**Stored data**:
=== Section Start ===

/-- **THEOREM 2S** (HOME/THEOREM-2S.md): CHANGE ≥ 0 over a cut composite with `sy ∈ E₁` and (H2) on the `z`-side — no hypothesis (H1).
[this work] -/
theorem edge_change_nonneg (E₁ E₂ : Set (Sym2 V)) (s y z x : V) (U₁ U₂ : Set V) (hU : Disjoint U₁ U₂) (hs₁ : s ∉ U₁)
    (hs₂ : s ∉ U₂) (hE₁ : ∀ e ∈ E₁, ∀ v ∈ e, v = s ∨ v ∈ U₁) (hE₂ : ∀ e ∈ E₂, ∀ v ∈ e, v = s ∨ v ∈ U₂)
    (hdis : Disjoint E₁ E₂) (hy : y ∈ U₁) (hz : z ∈ U₂) (hsy : s(s, y) ∈ E₁)
    (hR : ∀ Φ₁ Φ₂ : Set V → Set V → ℝ,
      (∀ ⦃A A' B B' : Set V⦄, A ⊆ A' → B' ⊆ B → Φ₁ A B ≤ Φ₁ A' B') → (∀ ⦃A A' B B' : Set V⦄, A ⊆ A' → B' ⊆ B → Φ₂ A B ≤ Φ₂ A' B') →
      (∑ T ∈ Finset.univ.filter (fun T : Set (Sym2 V) => z ∉ openCluster (Tᶜ ∩ E₂) s),
          Φ₁ (openCluster (T ∩ E₂) s) (openCluster (Tᶜ ∩ E₂) s)) *
        (∑ T ∈ Finset.univ.filter (fun T : Set (Sym2 V) => z ∉ openCluster (Tᶜ ∩ E₂) s),
          Φ₂ (openCluster (T ∩ E₂) s) (openCluster (Tᶜ ∩ E₂) s)) ≤
      ((Finset.univ.filter fun T : Set (Sym2 V) => z ∉ openCluster (Tᶜ ∩ E₂) s).card : ℝ) *
        ∑ T ∈ Finset.univ.filter (fun T : Set (Sym2 V) => z ∉ openCluster (Tᶜ ∩ E₂) s),
          Φ₁ (openCluster (T ∩ E₂) s) (openCluster (Tᶜ ∩ E₂) s) * Φ₂ (openCluster (T ∩ E₂) s) (openCluster (Tᶜ ∩ E₂) s))
    {F G : Set V → ℝ} (hF : Monotone F) (hG : Monotone G) :
    0 ≤ ∑ ω ∈ Finset.univ.filter (fun ω : Set (Sym2 V) =>
        ¬ ((openGraph (ω ∩ (E₁ ∪ E₂))).Reachable s y ∧ (openGraph (ωᶜ ∩ (E₁ ∪ E₂))).Reachable s z)),
      (F (openCluster (ω ∩ (E₁ ∪ E₂)) s ∪ {v | v ∈ ({x} : Set V) ∧ y ∈ openCluster (ω ∩ (E₁ ∪ E₂)) s}) -
          F (openCluster (ωᶜ ∩ (E₁ ∪ E₂)) s ∪ {v | v ∈ ({x} : Set V) ∧ z ∈ openCluster (ωᶜ ∩ (E₁ ∪ E₂)) s})) *
        (G (openCluster (ω ∩ (E₁ ∪ E₂)) s ∪ {v | v ∈ ({x} : Set V) ∧ y ∈ openCluster (ω ∩ (E₁ ∪ E₂)) s}) -
          G (openCluster (ωᶜ ∩ (E₁ ∪ E₂)) s ∪ {v | v ∈ ({x} : Set V) ∧ z ∈ openCluster (ωᶜ ∩ (E₁ ∪ E₂)) s})) := by
  -- notation
  let X₁ : Set (Sym2 V) → Set V := fun ω => openCluster (ω ∩ E₁) s
  let Y₁ : Set (Sym2 V) → Set V := fun ω => openCluster (ωᶜ ∩ E₁) s
  let X₂ : Set (Sym2 V) → Set V := fun ω => openCluster (ω ∩ E₂) s
  let Y₂ : Set (Sym2 V) → Set V := fun ω => openCluster (ωᶜ ∩ E₂) s
  let h₁ : Set V → Set V → ℝ := fun P Q => F P - F Q
  let h₂ : Set V → Set V → ℝ := fun P Q => G P - G Q
  have hh₁ : ∀ ⦃A A' B B' : Set V⦄, A ⊆ A' → B' ⊆ B → h₁ A B ≤ h₁ A' B' := fun A A' B B' hA hB => sub_le_sub (hF hA) (hF hB)
  have hh₂ : ∀ ⦃A A' B B' : Set V⦄, A ⊆ A' → B' ⊆ B → h₂ A B ≤ h₂ A' B' := fun A A' B B' hA hB => sub_le_sub (hG hA) (hG hB)
  have hodd₁ : ∀ A B, h₁ B A = -h₁ A B := fun A B => by show F B - F A = -(F A - F B); ring
  have hodd₂ : ∀ A B, h₂ B A = -h₂ A B := fun A B => by show G B - G A = -(G A - G B); ring
  -- the CHANGE summand, and the term-wise pair functional
  let PF : Set V → Set V → Set V → Set V → ℝ := fun A B C D =>
    h₁ (A ∪ C ∪ {v | v ∈ ({x} : Set V) ∧ y ∈ A}) (B ∪ D ∪ {v | v ∈ ({x} : Set V) ∧ z ∈ D}) *
      h₂ (A ∪ C ∪ {v | v ∈ ({x} : Set V) ∧ y ∈ A}) (B ∪ D ∪ {v | v ∈ ({x} : Set V) ∧ z ∈ D})
  let Ψ : Set (Sym2 V) → ℝ := fun ω =>
    h₁ (openCluster (ω ∩ (E₁ ∪ E₂)) s ∪ {v | v ∈ ({x} : Set V) ∧ y ∈ openCluster (ω ∩ (E₁ ∪ E₂)) s})
        (openCluster (ωᶜ ∩ (E₁ ∪ E₂)) s ∪ {v | v ∈ ({x} : Set V) ∧ z ∈ openCluster (ωᶜ ∩ (E₁ ∪ E₂)) s}) *
      h₂ (openCluster (ω ∩ (E₁ ∪ E₂)) s ∪ {v | v ∈ ({x} : Set V) ∧ y ∈ openCluster (ω ∩ (E₁ ∪ E₂)) s})
        (openCluster (ωᶜ ∩ (E₁ ∪ E₂)) s ∪ {v | v ∈ ({x} : Set V) ∧ z ∈ openCluster (ωᶜ ∩ (E₁ ∪ E₂)) s})
  let Ry : Set (Sym2 V) → Prop := fun ω => (openGraph (ω ∩ (E₁ ∪ E₂))).Reachable s y
  let Rz : Set (Sym2 V) → Prop := fun ω => (openGraph (ωᶜ ∩ (E₁ ∪ E₂))).Reachable s z
  show 0 ≤ ∑ ω ∈ Finset.univ.filter (fun ω => ¬ (Ry ω ∧ Rz ω)), Ψ ω
  -- cut-vertex facts
  have e1 : ∀ ω, openCluster (ω ∩ (E₁ ∪ E₂)) s = X₁ ω ∪ X₂ ω := fun ω => Cut.cluster_union hU hs₁ hs₂ hE₁ hE₂ ω
  have e2 : ∀ ω, openCluster (ωᶜ ∩ (E₁ ∪ E₂)) s = Y₁ ω ∪ Y₂ ω := fun ω => Cut.cluster_union hU hs₁ hs₂ hE₁ hE₂ ωᶜ
  have c1 : ∀ ω, Ry ω ↔ y ∈ X₁ ω := fun ω => by
    change y ∈ openCluster (ω ∩ (E₁ ∪ E₂)) s ↔ _
    rw [e1, Set.mem_union]
    exact ⟨fun h => h.resolve_right (Cut.not_mem_cluster_other hU hs₁ hE₂ hy ω), Or.inl⟩
  have c2 : ∀ ω, Rz ω ↔ z ∈ Y₂ ω := fun ω => by
    change z ∈ openCluster (ωᶜ ∩ (E₁ ∪ E₂)) s ↔ _
    rw [e2, Set.mem_union]
    exact ⟨fun h => h.resolve_left (Cut.not_mem_cluster_other hU.symm hs₂ hE₁ hz ωᶜ), Or.inr⟩
  have hdiagP : ∀ ω, PF (X₁ ω) (Y₁ ω) (X₂ ω) (Y₂ ω) = Ψ ω := by
    intro ω
    have c1' : (y ∈ openCluster (ω ∩ (E₁ ∪ E₂)) s) = (y ∈ X₁ ω) := propext (c1 ω)
    have c2' : (z ∈ openCluster (ωᶜ ∩ (E₁ ∪ E₂)) s) = (z ∈ Y₂ ω) := propext (c2 ω)
    have sx1 : {v | v ∈ ({x} : Set V) ∧ y ∈ openCluster (ω ∩ (E₁ ∪ E₂)) s} = {v | v ∈ ({x} : Set V) ∧ y ∈ X₁ ω} := by rw [c1']
    have sx2 : {v | v ∈ ({x} : Set V) ∧ z ∈ openCluster (ωᶜ ∩ (E₁ ∪ E₂)) s} = {v | v ∈ ({x} : Set V) ∧ z ∈ Y₂ ω} := by rw [c2']
    show _ = h₁ (openCluster (ω ∩ (E₁ ∪ E₂)) s ∪ {v | v ∈ ({x} : Set V) ∧ y ∈ openCluster (ω ∩ (E₁ ∪ E₂)) s})
        (openCluster (ωᶜ ∩ (E₁ ∪ E₂)) s ∪ {v | v ∈ ({x} : Set V) ∧ z ∈ openCluster (ωᶜ ∩ (E₁ ∪ E₂)) s}) *
      h₂ (openCluster (ω ∩ (E₁ ∪ E₂)) s ∪ {v | v ∈ ({x} : Set V) ∧ y ∈ openCluster (ω ∩ (E₁ ∪ E₂)) s})
        (openCluster (ωᶜ ∩ (E₁ ∪ E₂)) s ∪ {v | v ∈ ({x} : Set V) ∧ z ∈ openCluster (ωᶜ ∩ (E₁ ∪ E₂)) s})
    rw [sx1, sx2, e1, e2]
  -- split CHANGE = TI + TII
  let SI : ℝ := ∑ ω ∈ Finset.univ.filter (fun ω => ¬ Ry ω), Ψ ω
  let SII : ℝ := ∑ ω ∈ Finset.univ.filter (fun ω => Ry ω ∧ ¬ Rz ω), Ψ ω
  have hsplit : ∑ ω ∈ Finset.univ.filter (fun ω => ¬ (Ry ω ∧ Rz ω)), Ψ ω = SI + SII := by
    show _ = ∑ ω ∈ Finset.univ.filter (fun ω => ¬ Ry ω), Ψ ω + ∑ ω ∈ Finset.univ.filter (fun ω => Ry ω ∧ ¬ Rz ω), Ψ ω
    rw [Finset.sum_filter, Finset.sum_filter, Finset.sum_filter, ← Finset.sum_add_distrib]
    refine Finset.sum_congr rfl fun ω _ => ?_
    by_cases hy' : Ry ω
    · by_cases hz' : Rz ω
      · rw [if_neg (not_not.2 ⟨hy', hz'⟩), if_neg (not_not.2 hy'), if_neg (fun h => h.2 hz')]; ring
      · rw [if_pos (fun h => hz' h.2), if_neg (not_not.2 hy'), if_pos ⟨hy', hz'⟩]; ring
    · rw [if_pos (fun h => hy' h.1), if_pos hy', if_neg (fun h => hy' h.1)]; ring
  -- TERM I ≥ 0 on every graph (block freezing)
  have hI : 0 ≤ SI := by
    have hT := termOne_nonneg (E₁ ∪ E₂) s y z ({x} : Set V) hF hG
    have hre : SI = ∑ ω ∈ Finset.univ.filter (fun ω : Set (Sym2 V) => ¬ (openGraph (ω ∩ (E₁ ∪ E₂))).Reachable s y),
        (F (openCluster (ω ∩ (E₁ ∪ E₂)) s) - F (openCluster (ωᶜ ∩ (E₁ ∪ E₂)) s ∪ {v | v ∈ ({x} : Set V) ∧ z ∈ openCluster (ωᶜ ∩ (E₁ ∪ E₂)) s})) *
          (G (openCluster (ω ∩ (E₁ ∪ E₂)) s) - G (openCluster (ωᶜ ∩ (E₁ ∪ E₂)) s ∪ {v | v ∈ ({x} : Set V) ∧ z ∈ openCluster (ωᶜ ∩ (E₁ ∪ E₂)) s})) := by
      refine Finset.sum_congr rfl fun ω hω => ?_
      have hy' : y ∉ openCluster (ω ∩ (E₁ ∪ E₂)) s := (Finset.mem_filter.1 hω).2
      have hempty : {v | v ∈ ({x} : Set V) ∧ y ∈ openCluster (ω ∩ (E₁ ∪ E₂)) s} = ∅ := by
        ext v; simp only [Set.mem_setOf_eq, Set.mem_empty_iff_false, iff_false, not_and]; exact fun _ => hy'
      show h₁ _ _ * h₂ _ _ = _
      simp only [h₁, h₂, hempty, Set.union_empty]
    rw [hre]; exact hT
  -- the constants
  set U : Finset (Set (Sym2 V)) := Finset.univ.filter (fun T : Set (Sym2 V) => z ∉ Y₂ T) with hUdef
  have hzs : z ≠ s := fun h => hs₂ (h ▸ hz)
  have hUne : (Set.univ : Set (Sym2 V)) ∈ U := by
    rw [hUdef, Finset.mem_filter]
    refine ⟨Finset.mem_univ _, ?_⟩
    show z ∉ openCluster ((Set.univ : Set (Sym2 V))ᶜ ∩ E₂) s
    rw [Set.compl_univ, Set.empty_inter]
    show ¬ (openGraph (∅ : Set (Sym2 V))).Reachable s z
    intro h
    have : (openGraph (∅ : Set (Sym2 V))) = ⊥ := by
      ext a b; simp [openGraph_adj]
    rw [this, SimpleGraph.reachable_bot] at h
    exact hzs h.symm
  have hcRnat : 0 < U.card := Finset.card_pos.2 ⟨_, hUne⟩
  set cR : ℝ := (U.card : ℝ) with hcRdef
  set cB : ℝ := (Fintype.card (Set (Sym2 V)) : ℝ) with hcBdef
  have hcRpos : 0 < cR := by rw [hcRdef]; exact_mod_cast hcRnat
  have hcBpos : 0 < cB := by rw [hcBdef]; exact_mod_cast Fintype.card_pos
  have hcRB : cR ≤ cB := by rw [hcRdef, hcBdef]; exact_mod_cast (Finset.card_le_univ U)
  -- the key inequality: (cR/cB)·TI + TII ≥ 0 — grafting + the abstract mixed bound
  have hkey : 0 ≤ cR / cB * SI + SII := by
    -- the pair functional
    let Φ : Set V → Set V → Set V → Set V → ℝ := fun A B C D =>
      cR / cB * (if y ∉ A then PF A B C D else 0) + (if y ∈ A ∧ z ∉ D then PF A B C D else 0)
    have hX₂mono : Monotone X₂ := fun T T' h => Freeze.openCluster_mono (Set.inter_subset_inter_left E₂ h) s
    have hY₂anti : Antitone Y₂ := fun T T' h => Freeze.openCluster_mono (Set.inter_subset_inter_left E₂ (Set.compl_subset_compl.2 h)) s
    have hXY : ∀ T, Y₂ T = X₂ Tᶜ := fun T => rfl
    -- (a) the double sum is nonnegative (mixed_bound)
    have hMB := mixed_bound X₂ Y₂ hX₂mono hY₂anti hXY x z E₁ s y hsy hR hcRnat hh₁ hh₂ hodd₁ hodd₂
    rw [← hUdef, ← hcBdef, ← hcRdef] at hMB
    have hrows : ∀ ω₁ : Set (Sym2 V), ∑ ω₂ : Set (Sym2 V), Φ (X₁ ω₁) (Y₁ ω₁) (X₂ ω₂) (Y₂ ω₂) =
        cR / cB * (if y ∉ X₁ ω₁ then
            ∑ T : Set (Sym2 V), h₁ (X₁ ω₁ ∪ X₂ T) (Y₁ ω₁ ∪ Y₂ T ∪ {v | v ∈ ({x} : Set V) ∧ z ∈ Y₂ T}) *
              h₂ (X₁ ω₁ ∪ X₂ T) (Y₁ ω₁ ∪ Y₂ T ∪ {v | v ∈ ({x} : Set V) ∧ z ∈ Y₂ T}) else 0) +
          (if y ∈ X₁ ω₁ then ∑ T ∈ U, h₁ (X₁ ω₁ ∪ X₂ T ∪ {x}) (Y₁ ω₁ ∪ Y₂ T) * h₂ (X₁ ω₁ ∪ X₂ T ∪ {x}) (Y₁ ω₁ ∪ Y₂ T) else 0) := by
      intro ω₁
      show ∑ ω₂ : Set (Sym2 V), (cR / cB * (if y ∉ X₁ ω₁ then PF (X₁ ω₁) (Y₁ ω₁) (X₂ ω₂) (Y₂ ω₂) else 0) +
          (if y ∈ X₁ ω₁ ∧ z ∉ Y₂ ω₂ then PF (X₁ ω₁) (Y₁ ω₁) (X₂ ω₂) (Y₂ ω₂) else 0)) = _
      rw [Finset.sum_add_distrib, ← Finset.mul_sum]
      by_cases hyx : y ∈ X₁ ω₁
      · have s1 : {v | v ∈ ({x} : Set V) ∧ y ∈ X₁ ω₁} = {x} := by ext v; simp [hyx]
        rw [if_neg (not_not.2 hyx), if_pos hyx, Finset.sum_filter]
        congr 1
        · rw [Finset.sum_eq_zero fun ω₂ _ => if_neg (not_not.2 hyx), mul_zero]
        · refine Finset.sum_congr rfl fun ω₂ _ => ?_
          by_cases hz' : z ∉ Y₂ ω₂
          · have s2 : Y₁ ω₁ ∪ Y₂ ω₂ ∪ {v | v ∈ ({x} : Set V) ∧ z ∈ Y₂ ω₂} = Y₁ ω₁ ∪ Y₂ ω₂ := by
              ext v; simp only [Set.mem_union, Set.mem_setOf_eq]; tauto
            rw [if_pos ⟨hyx, hz'⟩, if_pos hz']
            show h₁ (X₁ ω₁ ∪ X₂ ω₂ ∪ {v | v ∈ ({x} : Set V) ∧ y ∈ X₁ ω₁}) (Y₁ ω₁ ∪ Y₂ ω₂ ∪ {v | v ∈ ({x} : Set V) ∧ z ∈ Y₂ ω₂}) *
                h₂ (X₁ ω₁ ∪ X₂ ω₂ ∪ {v | v ∈ ({x} : Set V) ∧ y ∈ X₁ ω₁}) (Y₁ ω₁ ∪ Y₂ ω₂ ∪ {v | v ∈ ({x} : Set V) ∧ z ∈ Y₂ ω₂}) = _
            rw [s1, s2]
          · rw [if_neg (fun h => hz' h.2), if_neg hz']
      · have s1 : {v | v ∈ ({x} : Set V) ∧ y ∈ X₁ ω₁} = ∅ := by ext v; simp [hyx]
        rw [if_pos hyx, if_neg hyx]
        congr 1
        · congr 1
          refine Finset.sum_congr rfl fun ω₂ _ => ?_
          rw [if_pos hyx]
          show h₁ (X₁ ω₁ ∪ X₂ ω₂ ∪ {v | v ∈ ({x} : Set V) ∧ y ∈ X₁ ω₁}) (Y₁ ω₁ ∪ Y₂ ω₂ ∪ {v | v ∈ ({x} : Set V) ∧ z ∈ Y₂ ω₂}) *
              h₂ (X₁ ω₁ ∪ X₂ ω₂ ∪ {v | v ∈ ({x} : Set V) ∧ y ∈ X₁ ω₁}) (Y₁ ω₁ ∪ Y₂ ω₂ ∪ {v | v ∈ ({x} : Set V) ∧ z ∈ Y₂ ω₂}) = _
          rw [s1, Set.union_empty]
        · exact Finset.sum_eq_zero fun ω₂ _ => if_neg (fun h => hyx h.1)
    have hdbl : 0 ≤ ∑ ω₁ : Set (Sym2 V), ∑ ω₂ : Set (Sym2 V), Φ (X₁ ω₁) (Y₁ ω₁) (X₂ ω₂) (Y₂ ω₂) := by
      simp_rw [hrows]; exact hMB
    -- (b) grafting: the double sum is `cB` times the diagonal, and the diagonal is `(cR/cB)·SI + SII`
    have hgraft := graft_double_sum E₁ E₂ hdis s Φ
    have hdiag : ∑ ω : Set (Sym2 V), Φ (X₁ ω) (Y₁ ω) (X₂ ω) (Y₂ ω) = cR / cB * SI + SII := by
      show ∑ ω : Set (Sym2 V), (cR / cB * (if y ∉ X₁ ω then PF (X₁ ω) (Y₁ ω) (X₂ ω) (Y₂ ω) else 0) +
          (if y ∈ X₁ ω ∧ z ∉ Y₂ ω then PF (X₁ ω) (Y₁ ω) (X₂ ω) (Y₂ ω) else 0)) =
        cR / cB * ∑ ω ∈ Finset.univ.filter (fun ω => ¬ Ry ω), Ψ ω + ∑ ω ∈ Finset.univ.filter (fun ω => Ry ω ∧ ¬ Rz ω), Ψ ω
      rw [Finset.sum_add_distrib, ← Finset.mul_sum, Finset.sum_filter, Finset.sum_filter]
      congr 1
      · congr 1
        refine Finset.sum_congr rfl fun ω _ => ?_
        rw [hdiagP]
        by_cases h : Ry ω
        · rw [if_neg (not_not.2 ((c1 ω).1 h)), if_neg (not_not.2 h)]
        · rw [if_pos (fun h' => h ((c1 ω).2 h')), if_pos h]
      · refine Finset.sum_congr rfl fun ω _ => ?_
        rw [hdiagP]
        by_cases h : Ry ω ∧ ¬ Rz ω
        · rw [if_pos (⟨(c1 ω).1 h.1, fun h' => h.2 ((c2 ω).2 h')⟩ : y ∈ X₁ ω ∧ z ∉ Y₂ ω), if_pos h]
        · rw [if_neg (fun h' => h ⟨(c1 ω).2 h'.1, fun h'' => h'.2 ((c2 ω).1 h'')⟩), if_neg h]
    have h3 : 0 ≤ cB * (cR / cB * SI + SII) := by
      rw [← hdiag, hcBdef, ← hgraft]; exact hdbl
    exact (mul_nonneg_iff_of_pos_left hcBpos).1 h3
  -- conclude: CHANGE = (1 - cR/cB)·TI + [(cR/cB)·TI + TII]
  rw [hsplit]
  have hr : cR / cB ≤ 1 := (div_le_one hcBpos).2 hcRB
  have hprod : 0 ≤ (1 - cR / cB) * SI := mul_nonneg (sub_nonneg.2 hr) hI
  nlinarith [hprod, hkey]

=== Section End ===

**Problem details**:
Each line above that contains the word "Monotone" should be returned.

**Exercise solution**:
    {F G : Set V → ℝ} (hF : Monotone F) (hG : Monotone G) :
    have hX₂mono : Monotone X₂ := fun T T' h => Freeze.openCluster_mono (Set.inter_subset_inter_left E₂ h) s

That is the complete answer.